Mendengar keributan dari lantai atas, para pengunjung toko langsung melihat Tuan Ketiga turun dan segera berkerumun, ingin melihat apa yang akan terjadi. Liu Meijuan mendapati Lin Xuan masih belum pergi, tetap berdiri di tempatnya. Ia semakin bersemangat, melangkah cepat ke depan sambil berteriak dengan suara tinggi, “Dasar berani kamu! Sudah tahu Tuan Ketiga datang, masih juga belum pergi! Sekarang kamu tak akan punya kesempatan kabur lagi!”
Lin Xuan menanggapinya dengan senyum remeh, menatap Liu Meijuan seolah sedang menonton monyet melompat-lompat di kebun binatang.

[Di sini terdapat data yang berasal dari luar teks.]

import Summits.RiemannHypothesis.RiemannHypothesis.Theses.IntegerScrew
import Summits.RiemannHypothesis.RiemannHypothesis.Theorems.IntegerScrewScrewDensityDetection
import Summits.RiemannHypothesis.RiemannHypothesis.Theorems.IntegerScrewDiscreteLandau
import Literature.NumberTheory.LFunctions.ZetaScrewThm12Proofs
import Literature.NumberTheory.LFunctions.ZetaScrewThm17Proofs
import HarnessLib

/-!
# `IntegerScrew.ScrewPolyFloor` (stmt-RiemannHypothesis-15757) — STRUCTURE AND SPLIT GLUE
(crux-strategist re-audit r1, 2026-08-17; supersedes the b1 evidence file of the same name)

`ScrewPolyFloor : ∃ A c > 0, ∀ M x, c·M^{-A}·Σ_{2≤m≤M} x_m² ≤ x·S_M·x`.  Against the CURRENT tree
(`screwDensityDetection_proof` and `DiscreteLandau_proof` LANDED) this file kernel-checks:

* the STRUCTURE THEOREM  `ScrewPolyFloor ↔ RiemannHypothesis ∧ FloorOfRH`
  (and `↔ IntegerScrewPSD ∧ FloorOfRH`, `↔ (∀ m ≥ 1, 0 ≤ Ψ(log m)) ∧ FloorOfRH`);
* the candidate ASSEMBLIES for `route edit --split ScrewPolyFloor`:
  `screwPolyFloor_of_subs : IntegerScrewPSD → ScrewDensityDetection → FloorOfRH → ScrewPolyFloor` (k = 3, all EXISTING items),
  `screwPolyFloor_of_target_floor : IntegerScrewPSD → FloorOfRH → ScrewPolyFloor` (k = 2),
  `screwPolyFloor_of_diag_floor : (∀ m ≥ 1, 0 ≤ Ψ(log m)) → FloorOfRH → ScrewPolyFloor` (k = 2);
* the two RH-equivalences that make the RH-half pieces summit-equivalent BY LANDED THEOREMS:
  `integerScrewPSD_iff_riemannHypothesis`, `screwDiagonalPositivity_iff_riemannHypothesis`.

Every seam is modus ponens plus one landed theorem (`trivial_seam`).  No `sorry`.
-/

noncomputable section

-- the layout-mandated namespace repeats the summit name
set_option linter.dupNamespace false

namespace Summit.RiemannHypothesis.RiemannHypothesis.Theorems.IntegerScrewSplit

open Summit.RiemannHypothesis.RiemannHypothesis.Theses.IntegerScrew
open Literature.NumberTheory.LFunctions
open scoped BigOperators

/-! ## The RH half -/

/-- TARGET ⇒ RH: density detection (LANDED `screwDensityDetection_proof`) + Suzuki2023 Thm 1.2 (LANDED). -/
theorem riemannHypothesis_of_target (hP : IntegerScrewPSD) : _root_.RiemannHypothesis :=
  (Suzuki2023_thm12.iff_real Suzuki2023_thm12_holds).2
    (Summit.RiemannHypothesis.RiemannHypothesis.Theorems.screwDensityDetection_proof hP)

/-- RH ⇒ TARGET (the route's `ScrewConverse`, one line from Thm 1.2). -/
theorem target_of_riemannHypothesis (h : _root_.RiemannHypothesis) : IntegerScrewPSD :=
  fun N t x _ => (Suzuki2023_thm12.iff_real Suzuki2023_thm12_holds).1 h N t x

/-- So the target is RH, by landed theorems. -/
theorem integerScrewPSD_iff_riemannHypothesis : IntegerScrewPSD ↔ _root_.RiemannHypothesis :=
  ⟨riemannHypothesis_of_target, target_of_riemannHypothesis⟩

/-- The route item `ScrewConverse` (stmt-RiemannHypothesis-15761), for the record. -/
theorem screwConverse_proof : ScrewConverse := fun h => target_of_riemannHypothesis h

/-- DIAGONAL ⇒ RH is the landed crux 3 (`DiscreteLandau_proof`); RH ⇒ DIAGONAL is Thm 1.7 restricted. -/
theorem screwDiagonalPositivity_iff_riemannHypothesis :
    (∀ m : ℕ, 1 ≤ m → 0 ≤ zetaScrew (Real.log m)) ↔ _root_.RiemannHypothesis := by
  constructor
  · intro hd
    exact Summit.RiemannHypothesis.RiemannHypothesis.Theorems.IntegerScrewDiscreteLandau.DiscreteLandau_proof hd
  · intro h m _
    exact (Suzuki2023_thm17_holds).1.1 h (Real.log m)

/-! ## What the crux gives -/

/-- The crux's diagonal: `ScrewPolyFloor ⇒ Ψ(log m) ≥ 0` for every `m ≥ 1` (test vector = indicator
of `m`; verbatim the `hdiag` step of the route's `closes`). -/
theorem diag_of_screwPolyFloor (hF : ScrewPolyFloor) (m : ℕ) (hm1 : 1 ≤ m) :
    0 ≤ zetaScrew (Real.log m) := by
  classical
  rcases Nat.lt_or_ge m 2 with hlt | hm
  · have h1 : m = 1 := by omega
    subst h1
    simp [zetaScrew_zero]
  obtain ⟨A, c, hc, h⟩ := hF
  set x : ℕ → ℝ := fun k => if k = m then 1 else 0 with hx
  have hmem : m ∈ Finset.Icc 2 m := Finset.mem_Icc.mpr ⟨hm, le_rfl⟩
  have h1 := h m x
  have hR : ∑ a ∈ Finset.Icc 2 m, ∑ b ∈ Finset.Icc 2 m,
      zetaScrewKernel (Real.log a) (Real.log b) * (x a * x b) =
        zetaScrewKernel (Real.log m) (Real.log m) := by
    rw [Finset.sum_eq_single m]
    · rw [Finset.sum_eq_single m]
      · simp [hx]
      · intro b _ hb
        simp [hx, hb]
      · intro hnot
        exact absurd hmem hnot
    · intro a _ ha
      apply Finset.sum_eq_zero
      intro b _
      simp [hx, ha]
    · intro hnot
      exact absurd hmem hnot
  have hL0 : 0 ≤ c * (m : ℝ) ^ (-A) * ∑ a ∈ Finset.Icc 2 m, x a ^ 2 :=
    mul_nonneg (mul_nonneg hc.le (Real.rpow_nonneg (Nat.cast_nonneg m) _))
      (Finset.sum_nonneg fun _ _ => sq_nonneg _)
  have h2 : 0 ≤ zetaScrewKernel (Real.log m) (Real.log m) := by
    rw [← hR]; exact le_trans hL0 h1
  rw [zetaScrewKernel_self] at h2
  linarith

/-- `ScrewPolyFloor ⇒ RH` (diagonal + landed `DiscreteLandau_proof`). -/
theorem riemannHypothesis_of_screwPolyFloor (hF : ScrewPolyFloor) : _root_.RiemannHypothesis :=
  screwDiagonalPositivity_iff_riemannHypothesis.1 (diag_of_screwPolyFloor hF)

/-- `ScrewPolyFloor ⇒ FloorOfRH` (weakening). -/
theorem floorOfRH_of_screwPolyFloor (hF : ScrewPolyFloor) : FloorOfRH := fun _ => hF

/-- `ScrewPolyFloor ⇒ IntegerScrewPSD` through RH (the route's `FloorImpliesScrew` has an
elementary aggregation proof too; this is the two-line one). -/
theorem target_of_screwPolyFloor (hF : ScrewPolyFloor) : IntegerScrewPSD :=
  target_of_riemannHypothesis (riemannHypothesis_of_screwPolyFloor hF)

/-! ## Assemblies (candidate `--split` glue) -/

/-- VARIANT A (k = 3; children = the EXISTING items target / ScrewDensityDetection / FloorOfRH):
`IntegerScrewPSD → ScrewDensityDetection → FloorOfRH → ScrewPolyFloor`.  Seam: density detection
carries PSD to all real configurations, Suzuki2023 Thm 1.2 gives RH, `FloorOfRH := RH → floor`. -/
theorem screwPolyFloor_of_subs (hP : IntegerScrewPSD) (hD : ScrewDensityDetection)
    (hF : FloorOfRH) : ScrewPolyFloor :=
  hF ((Suzuki2023_thm12.iff_real Suzuki2023_thm12_holds).2 (hD hP))

/-- VARIANT A′ (k = 2): `IntegerScrewPSD → FloorOfRH → ScrewPolyFloor` (density detection used as
the landed theorem it now is). -/
theorem screwPolyFloor_of_target_floor (hP : IntegerScrewPSD) (hF : FloorOfRH) : ScrewPolyFloor :=
  hF (riemannHypothesis_of_target hP)

/-- VARIANT B′ (k = 2): `(∀ m ≥ 1, 0 ≤ Ψ(log m)) → FloorOfRH → ScrewPolyFloor` (the diagonal — the
only consequence of the crux that `closes` consumes — and the floor law under RH; bridge = landed
`DiscreteLandau_proof`). -/
theorem screwPolyFloor_of_diag_floor (hd : ∀ m : ℕ, 1 ≤ m → 0 ≤ zetaScrew (Real.log m))
    (hF : FloorOfRH) : ScrewPolyFloor :=
  hF (screwDiagonalPositivity_iff_riemannHypothesis.1 hd)

/-- VARIANT B (k = 3, bridge as an explicit piece): `D → DiscreteLandau → FloorOfRH → ScrewPolyFloor`. -/
theorem screwPolyFloor_of_diag (hd : ∀ m : ℕ, 1 ≤ m → 0 ≤ zetaScrew (Real.log m))
    (hL : DiscreteLandau) (hF : FloorOfRH) : ScrewPolyFloor :=
  hF (hL hd)

/-! ## Structure theorems -/

/-- **`ScrewPolyFloor ↔ RH ∧ FloorOfRH`.** -/
theorem screwPolyFloor_iff_rh_and_floor : ScrewPolyFloor ↔ _root_.RiemannHypothesis ∧ FloorOfRH :=
  ⟨fun h => ⟨riemannHypothesis_of_screwPolyFloor h, floorOfRH_of_screwPolyFloor h⟩,
    fun h => h.2 h.1⟩

/-- **`ScrewPolyFloor ↔ IntegerScrewPSD ∧ FloorOfRH`.** -/
theorem screwPolyFloor_iff_target_and_floor : ScrewPolyFloor ↔ IntegerScrewPSD ∧ FloorOfRH :=
  ⟨fun h => ⟨target_of_screwPolyFloor h, floorOfRH_of_screwPolyFloor h⟩,
    fun h => screwPolyFloor_of_target_floor h.1 h.2⟩

/-- **`ScrewPolyFloor ↔ (∀ m ≥ 1, 0 ≤ Ψ(log m)) ∧ FloorOfRH`.** -/
theorem screwPolyFloor_iff_diag_and_floor :
    ScrewPolyFloor ↔ (∀ m : ℕ, 1 ≤ m → 0 ≤ zetaScrew (Real.log m)) ∧ FloorOfRH :=
  ⟨fun h => ⟨diag_of_screwPolyFloor h, floorOfRH_of_screwPolyFloor h⟩,
    fun h => screwPolyFloor_of_diag_floor h.1 h.2⟩

/-- Under ¬RH the floor piece is free: `¬RH → FloorOfRH` (so `FloorOfRH` can never give RH). -/
theorem floorOfRH_of_not_rh (h : ¬ _root_.RiemannHypothesis) : FloorOfRH := fun hRH => absurd hRH h

end Summit.RiemannHypothesis.RiemannHypothesis.Theorems.IntegerScrewSplit

end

Sementara itu, Manajer Bentley, Zheng Tai, tidak setenang Lin Xuan. Bukan karena dia takut pada Tuan Ketiga, tapi dia sangat khawatir pada Zhao Tianhan di belakang Tuan Ketiga! Zhao Tianhan adalah orang terkaya di Qinhuai, tokoh yang tak boleh dimusuhi!
Liu Meijuan melihat Lin Xuan masih bisa tersenyum, ia pun naik pitam. Tak disangka, sudah di ujung tanduk masih bisa tertawa! Bagaimana dia bisa setenang itu?
Dengan gigi terkatup, ia berkata dengan sengit, “Lihat saja nanti, masih bisa tertawa atau tidak!”
Selesai berkata begitu, Liu Meijuan berbalik dan melangkah mendekati Tuan Ketiga. Awalnya, Tuan Ketiga tidak terlalu memikirkan hal itu, mengira hanya urusan kecil. Sudah lama tidak ada yang berani berbuat onar di wilayahnya. Namun, ketika ia berjalan mendekat dan melihat siapa yang berdiri di depan pintu, wajahnya langsung memucat.
Tak pernah ia duga, bahwa yang dimaksud Liu Meijuan sebagai pembuat onar adalah Lin Xuan!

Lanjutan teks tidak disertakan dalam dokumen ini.